Stored data entries:
BEGIN

/-- STUB T3' of line `Sketch` (crux `stmt-QuantumFields-8760`) — **the Stein identity of a tangent law** (T3; the `β → ∞` limit of the differentiated skew
Haar-shift identity, held by the lead): along `β_k → ∞`, `μ_k ∈ infiniteVolumeLimitPoints r.ρ β_k` with
`law(Y^{β_k}) → τ` weakly, `E_τ[cos⟨Y,h⟩⟨Y,dα⟩] = −⟨dα,h⟩E_τ[sin⟨Y,h⟩]` and the companion identity, for
finitely supported `h`, `α` (linearity in `α`; for `α = δ_e ⊗ e_a` differentiate STUB TS2 at `s = 0` along
`k_s = expChart(s e_a/√β)` with STUB TS0: `∂_s Y = dδ_e ⊗ e_a + O(‖V − 1‖)` by STUB TK, and
`β ∂_s S_e = ⟨Y, dδ_e ⊗ e_a⟩ + o(1)` in `L¹` by STUBS TA, TM; pass to the limit with uniform integrability). -/
theorem stub_steinLimit :
    ∀ (G : Type) [Group G] [TopologicalSpace G] [IsTopologicalGroup G] [CompactSpace G],
      Literature.MathematicalPhysics.QuantumFieldTheory.IsCompactSimpleLieGroup G →
      letI : MeasurableSpace G := borel G; haveI : BorelSpace G := ⟨rfl⟩;
      ∀ r : Literature.MathematicalPhysics.QuantumFieldTheory.LatticeRep G,
        (∀ ε : ℝ, 0 < ε → ∀ᶠ β : ℝ in Filter.atTop,
          ∀ μ ∈ Literature.MathematicalPhysics.QuantumLattice.infiniteVolumeLimitPoints (d := 4) r.ρ β,
            |β * (∫ U, (∑ i : Fin 4, ∑ j : Fin 4,
                if i < j then ((r.N : ℝ) - Literature.MathematicalPhysics.QuantumLattice.plaquetteObs r.ρ 0 i j U) else 0) ∂μ) -
              3 * (Summit.QuantumFields.YangMills.Theorems.EquipartitionPinsProbe.lieDim r : ℝ) / 2| < ε) →
        ∀ (β : ℕ → ℝ) (μ : ℕ → MeasureTheory.Measure (Literature.MathematicalPhysics.QuantumLattice.LGConfig 4 G)),
          Filter.Tendsto β Filter.atTop Filter.atTop →
          (∀ k, μ k ∈ Literature.MathematicalPhysics.QuantumLattice.infiniteVolumeLimitPoints (d := 4) r.ρ (β k)) →
          ∀ τ : MeasureTheory.Measure (Literature.MathematicalPhysics.QuantumLattice.ZdPlaquette 4 → Fin (Summit.QuantumFields.YangMills.Theorems.EquipartitionPinsProbe.lieDim r) → ℝ),
            MeasureTheory.IsProbabilityMeasure τ →
            (∀ f : (Literature.MathematicalPhysics.QuantumLattice.ZdPlaquette 4 → Fin (Summit.QuantumFields.YangMills.Theorems.EquipartitionPinsProbe.lieDim r) → ℝ) → ℝ, Continuous f →
                (∃ C : ℝ, ∀ Y, |f Y| ≤ C) →
              Filter.Tendsto (fun k : ℕ => ∫ U, f (Summit.QuantumFields.YangMills.Theorems.EquipartitionPinsProbe.plaqField r (β k) U) ∂(μ k)) Filter.atTop
                (nhds (∫ Y, f Y ∂τ))) →
            ∀ (S : Finset (Literature.MathematicalPhysics.QuantumLattice.ZdPlaquette 4)) (E : Finset (Literature.MathematicalPhysics.QuantumLattice.ZdEdge 4))
              (h : Literature.MathematicalPhysics.QuantumLattice.ZdPlaquette 4 → Fin (Summit.QuantumFields.YangMills.Theorems.EquipartitionPinsProbe.lieDim r) → ℝ)
              (α : Literature.MathematicalPhysics.QuantumLattice.ZdEdge 4 → Fin (Summit.QuantumFields.YangMills.Theorems.EquipartitionPinsProbe.lieDim r) → ℝ),
              (∀ e, e ∉ E → α e = 0) →
              (∀ p, p ∉ S → ∀ a : Fin (Summit.QuantumFields.YangMills.Theorems.EquipartitionPinsProbe.lieDim r),
                Literature.MathematicalPhysics.QuantumFieldTheory.plaquetteCurl (fun e => α e a) p = 0) →
              (∫ Y, Real.cos (∑ p ∈ S, ∑ a : Fin (Summit.QuantumFields.YangMills.Theorems.EquipartitionPinsProbe.lieDim r), h p a * Y p a) *
                  (∑ p ∈ S, ∑ a : Fin (Summit.QuantumFields.YangMills.Theorems.EquipartitionPinsProbe.lieDim r),
                    Literature.MathematicalPhysics.QuantumFieldTheory.plaquetteCurl (fun e => α e a) p * Y p a) ∂τ =
                -(∑ p ∈ S, ∑ a : Fin (Summit.QuantumFields.YangMills.Theorems.EquipartitionPinsProbe.lieDim r),
                    Literature.MathematicalPhysics.QuantumFieldTheory.plaquetteCurl (fun e => α e a) p * h p a) *
                  ∫ Y, Real.sin (∑ p ∈ S, ∑ a : Fin (Summit.QuantumFields.YangMills.Theorems.EquipartitionPinsProbe.lieDim r), h p a * Y p a) ∂τ) ∧
              (∫ Y, Real.sin (∑ p ∈ S, ∑ a : Fin (Summit.QuantumFields.YangMills.Theorems.EquipartitionPinsProbe.lieDim r), h p a * Y p a) *
                  (∑ p ∈ S, ∑ a : Fin (Summit.QuantumFields.YangMills.Theorems.EquipartitionPinsProbe.lieDim r),
                    Literature.MathematicalPhysics.QuantumFieldTheory.plaquetteCurl (fun e => α e a) p * Y p a) ∂τ =
                (∑ p ∈ S, ∑ a : Fin (Summit.QuantumFields.YangMills.Theorems.EquipartitionPinsProbe.lieDim r),
                    Literature.MathematicalPhysics.QuantumFieldTheory.plaquetteCurl (fun e => α e a) p * h p a) *
                  ∫ Y, Real.cos (∑ p ∈ S, ∑ a : Fin (Summit.QuantumFields.YangMills.Theorems.EquipartitionPinsProbe.lieDim r), h p a * Y p a) ∂τ) := by
  intro G _ _ _ _ hG
  letI : MeasurableSpace G := borel G
  haveI : BorelSpace G := ⟨rfl⟩
  intro r hequi β μ hβ hμ τ hτ hweak S E h α hαE hαS
  haveI : SecondCountableTopology G :=
    (r.continuous.isClosedEmbedding r.injective).isEmbedding.secondCountableTopology
  have hcont : ∀ b : ℝ, Continuous (Summit.QuantumFields.YangMills.Theorems.EquipartitionPinsProbe.plaqField r b) := fun b =>
    (stub_plaqFieldContinuous G r b).1
  have hmeas : ∀ b : ℝ, Measurable (Summit.QuantumFields.YangMills.Theorems.EquipartitionPinsProbe.plaqField r b) := fun b => (hcont b).measurable
  have hprob : ∀ k, MeasureTheory.IsProbabilityMeasure (μ k) := fun k => by
    obtain ⟨L, -, hP, -⟩ := hμ k
    exact hP
  set ν : ℕ → MeasureTheory.Measure (Literature.MathematicalPhysics.QuantumLattice.ZdPlaquette 4 → Fin (Summit.QuantumFields.YangMills.Theorems.EquipartitionPinsProbe.lieDim r) → ℝ) :=
    fun k => (μ k).map (Summit.QuantumFields.YangMills.Theorems.EquipartitionPinsProbe.plaqField r (β k)) with hν
  have hνprob : ∀ k, MeasureTheory.IsProbabilityMeasure (ν k) := fun k =>
    MeasureTheory.Measure.isProbabilityMeasure_map (hmeas _).aemeasurable
  -- integrals against the laws are integrals against the states
  have hmap : ∀ (k : ℕ) (f : (Literature.MathematicalPhysics.QuantumLattice.ZdPlaquette 4 → Fin (Summit.QuantumFields.YangMills.Theorems.EquipartitionPinsProbe.lieDim r) → ℝ) → ℝ),
      Continuous f → ∫ Y, f Y ∂(ν k) = ∫ U, f (Summit.QuantumFields.YangMills.Theorems.EquipartitionPinsProbe.plaqField r (β k) U) ∂(μ k) := by
    intro k f hf
    rw [hν, MeasureTheory.integral_map (hmeas _).aemeasurable hf.measurable.aestronglyMeasurable]
  have hweakν : ∀ f : (Literature.MathematicalPhysics.QuantumLattice.ZdPlaquette 4 → Fin (Summit.QuantumFields.YangMills.Theorems.EquipartitionPinsProbe.lieDim r) → ℝ) → ℝ, Continuous f →
      (∃ C : ℝ, ∀ Y, |f Y| ≤ C) →
      Filter.Tendsto (fun k : ℕ => ∫ Y, f Y ∂(ν k)) Filter.atTop (nhds (∫ Y, f Y ∂τ)) := by
    intro f hf hfb
    refine (hweak f hf hfb).congr' (Filter.Eventually.of_forall fun k => (hmap k f hf).symm)
  -- uniformly bounded second moments of the laws (STUB TM) and of the tangent law (STUB T2')
  have hmomν : ∀ (p : Literature.MathematicalPhysics.QuantumLattice.ZdPlaquette 4) (a : Fin (Summit.QuantumFields.YangMills.Theorems.EquipartitionPinsProbe.lieDim r)), ∃ C : ℝ, ∀ k : ℕ,
      MeasureTheory.Integrable (fun Y => (Y p a) ^ 2) (ν k) ∧ ∫ Y, (Y p a) ^ 2 ∂(ν k) ≤ C := by
    intro p a
    obtain ⟨C, hC⟩ := stub_fieldMoments G hG r hequi β μ hβ hμ p a
    refine ⟨C, fun k => ?_⟩
    have hg : Continuous fun Y : Literature.MathematicalPhysics.QuantumLattice.ZdPlaquette 4 → Fin (Summit.QuantumFields.YangMills.Theorems.EquipartitionPinsProbe.lieDim r) → ℝ => (Y p a) ^ 2 :=
      ((continuous_apply a).comp (continuous_apply p)).pow 2
    refine ⟨(MeasureTheory.integrable_map_measure hg.measurable.aestronglyMeasurable
      (hmeas _).aemeasurable).2 (hC k).1, ?_⟩
    rw [hmap k _ hg]
    exact (hC k).2
  have hmomτ := (stub_secondMoments G hG r hequi β μ hβ hμ τ hτ hweak).1
  obtain ⟨B, hB⟩ := hmomτ
  refine stub_steinReduction (Summit.QuantumFields.YangMills.Theorems.EquipartitionPinsProbe.lieDim r) τ hτ (fun p a => (hB p a).1) ?_ S E h α hαE hαS
  intro S' h' e b hS'
  refine stub_steinSingleEdgeLimit (Summit.QuantumFields.YangMills.Theorems.EquipartitionPinsProbe.lieDim r) ν τ hνprob hτ hweakν hmomν ⟨B, hB⟩ S' h'
    (fun p => Literature.MathematicalPhysics.QuantumFieldTheory.plaquetteCurl (fun e' => if e' = e then (1 : ℝ) else 0) p) b ?_
  intro η hη
  have h1 := stub_steinFiniteBeta G hG r hequi e b S' h' hS' η hη
  filter_upwards [hβ.eventually h1] with k hk
  have hk' := hk (μ k) (hμ k)
  have hlin : Continuous fun Y : Literature.MathematicalPhysics.QuantumLattice.ZdPlaquette 4 → Fin (Summit.QuantumFields.YangMills.Theorems.EquipartitionPinsProbe.lieDim r) → ℝ =>
      ∑ p ∈ S', ∑ a : Fin (Summit.QuantumFields.YangMills.Theorems.EquipartitionPinsProbe.lieDim r), h' p a * Y p a := by
    refine continuous_finsetSum _ fun p _ => continuous_finsetSum _ fun a _ => ?_
    exact continuous_const.mul ((continuous_apply a).comp (continuous_apply p))
  have hc1 : Continuous fun Y : Literature.MathematicalPhysics.QuantumLattice.ZdPlaquette 4 → Fin (Summit.QuantumFields.YangMills.Theorems.EquipartitionPinsProbe.lieDim r) → ℝ =>
      Real.sin (∑ p ∈ S', ∑ a : Fin (Summit.QuantumFields.YangMills.Theorems.EquipartitionPinsProbe.lieDim r), h' p a * Y p a) :=
    Real.continuous_sin.comp hlin
  have hc2 : Continuous fun Y : Literature.MathematicalPhysics.QuantumLattice.ZdPlaquette 4 → Fin (Summit.QuantumFields.YangMills.Theorems.EquipartitionPinsProbe.lieDim r) → ℝ =>
      Real.cos (∑ p ∈ S', ∑ a : Fin (Summit.QuantumFields.YangMills.Theorems.EquipartitionPinsProbe.lieDim r), h' p a * Y p a) :=
    Real.continuous_cos.comp hlin
  have hc3 : Continuous fun Y : Literature.MathematicalPhysics.QuantumLattice.ZdPlaquette 4 → Fin (Summit.QuantumFields.YangMills.Theorems.EquipartitionPinsProbe.lieDim r) → ℝ =>
      ∑ p ∈ S', Literature.MathematicalPhysics.QuantumFieldTheory.plaquetteCurl (fun e' => if e' = e then (1 : ℝ) else 0) p * Y p b :=
    continuous_finsetSum _ fun p _ => continuous_const.mul ((continuous_apply b).comp (continuous_apply p))
  have hc4 : Continuous fun Y : Literature.MathematicalPhysics.QuantumLattice.ZdPlaquette 4 → Fin (Summit.QuantumFields.YangMills.Theorems.EquipartitionPinsProbe.lieDim r) → ℝ =>
      Real.cos (∑ p ∈ S', ∑ a : Fin (Summit.QuantumFields.YangMills.Theorems.EquipartitionPinsProbe.lieDim r), h' p a * Y p a) *
        ∑ p ∈ S', Literature.MathematicalPhysics.QuantumFieldTheory.plaquetteCurl (fun e' => if e' = e then (1 : ℝ) else 0) p * Y p b :=
    hc2.mul hc3
  have hc5 : Continuous fun Y : Literature.MathematicalPhysics.QuantumLattice.ZdPlaquette 4 → Fin (Summit.QuantumFields.YangMills.Theorems.EquipartitionPinsProbe.lieDim r) → ℝ =>
      Real.sin (∑ p ∈ S', ∑ a : Fin (Summit.QuantumFields.YangMills.Theorems.EquipartitionPinsProbe.lieDim r), h' p a * Y p a) *
        ∑ p ∈ S', Literature.MathematicalPhysics.QuantumFieldTheory.plaquetteCurl (fun e' => if e' = e then (1 : ℝ) else 0) p * Y p b :=
    hc1.mul hc3
  rw [hmap k _ hc1, hmap k _ hc2, hmap k _ hc4, hmap k _ hc5]
  exact hk'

END

TASK BRIEF: Out of the data above, set down the lines from the one with "have hmap : ∀" to the one with "intro k f hf", both included, exactly as written and with no additions.

RESULT OF THE TASK:
  have hmap : ∀ (k : ℕ) (f : (Literature.MathematicalPhysics.QuantumLattice.ZdPlaquette 4 → Fin (Summit.QuantumFields.YangMills.Theorems.EquipartitionPinsProbe.lieDim r) → ℝ) → ℝ),
      Continuous f → ∫ Y, f Y ∂(ν k) = ∫ U, f (Summit.QuantumFields.YangMills.Theorems.EquipartitionPinsProbe.plaqField r (β k) U) ∂(μ k) := by
    intro k f hf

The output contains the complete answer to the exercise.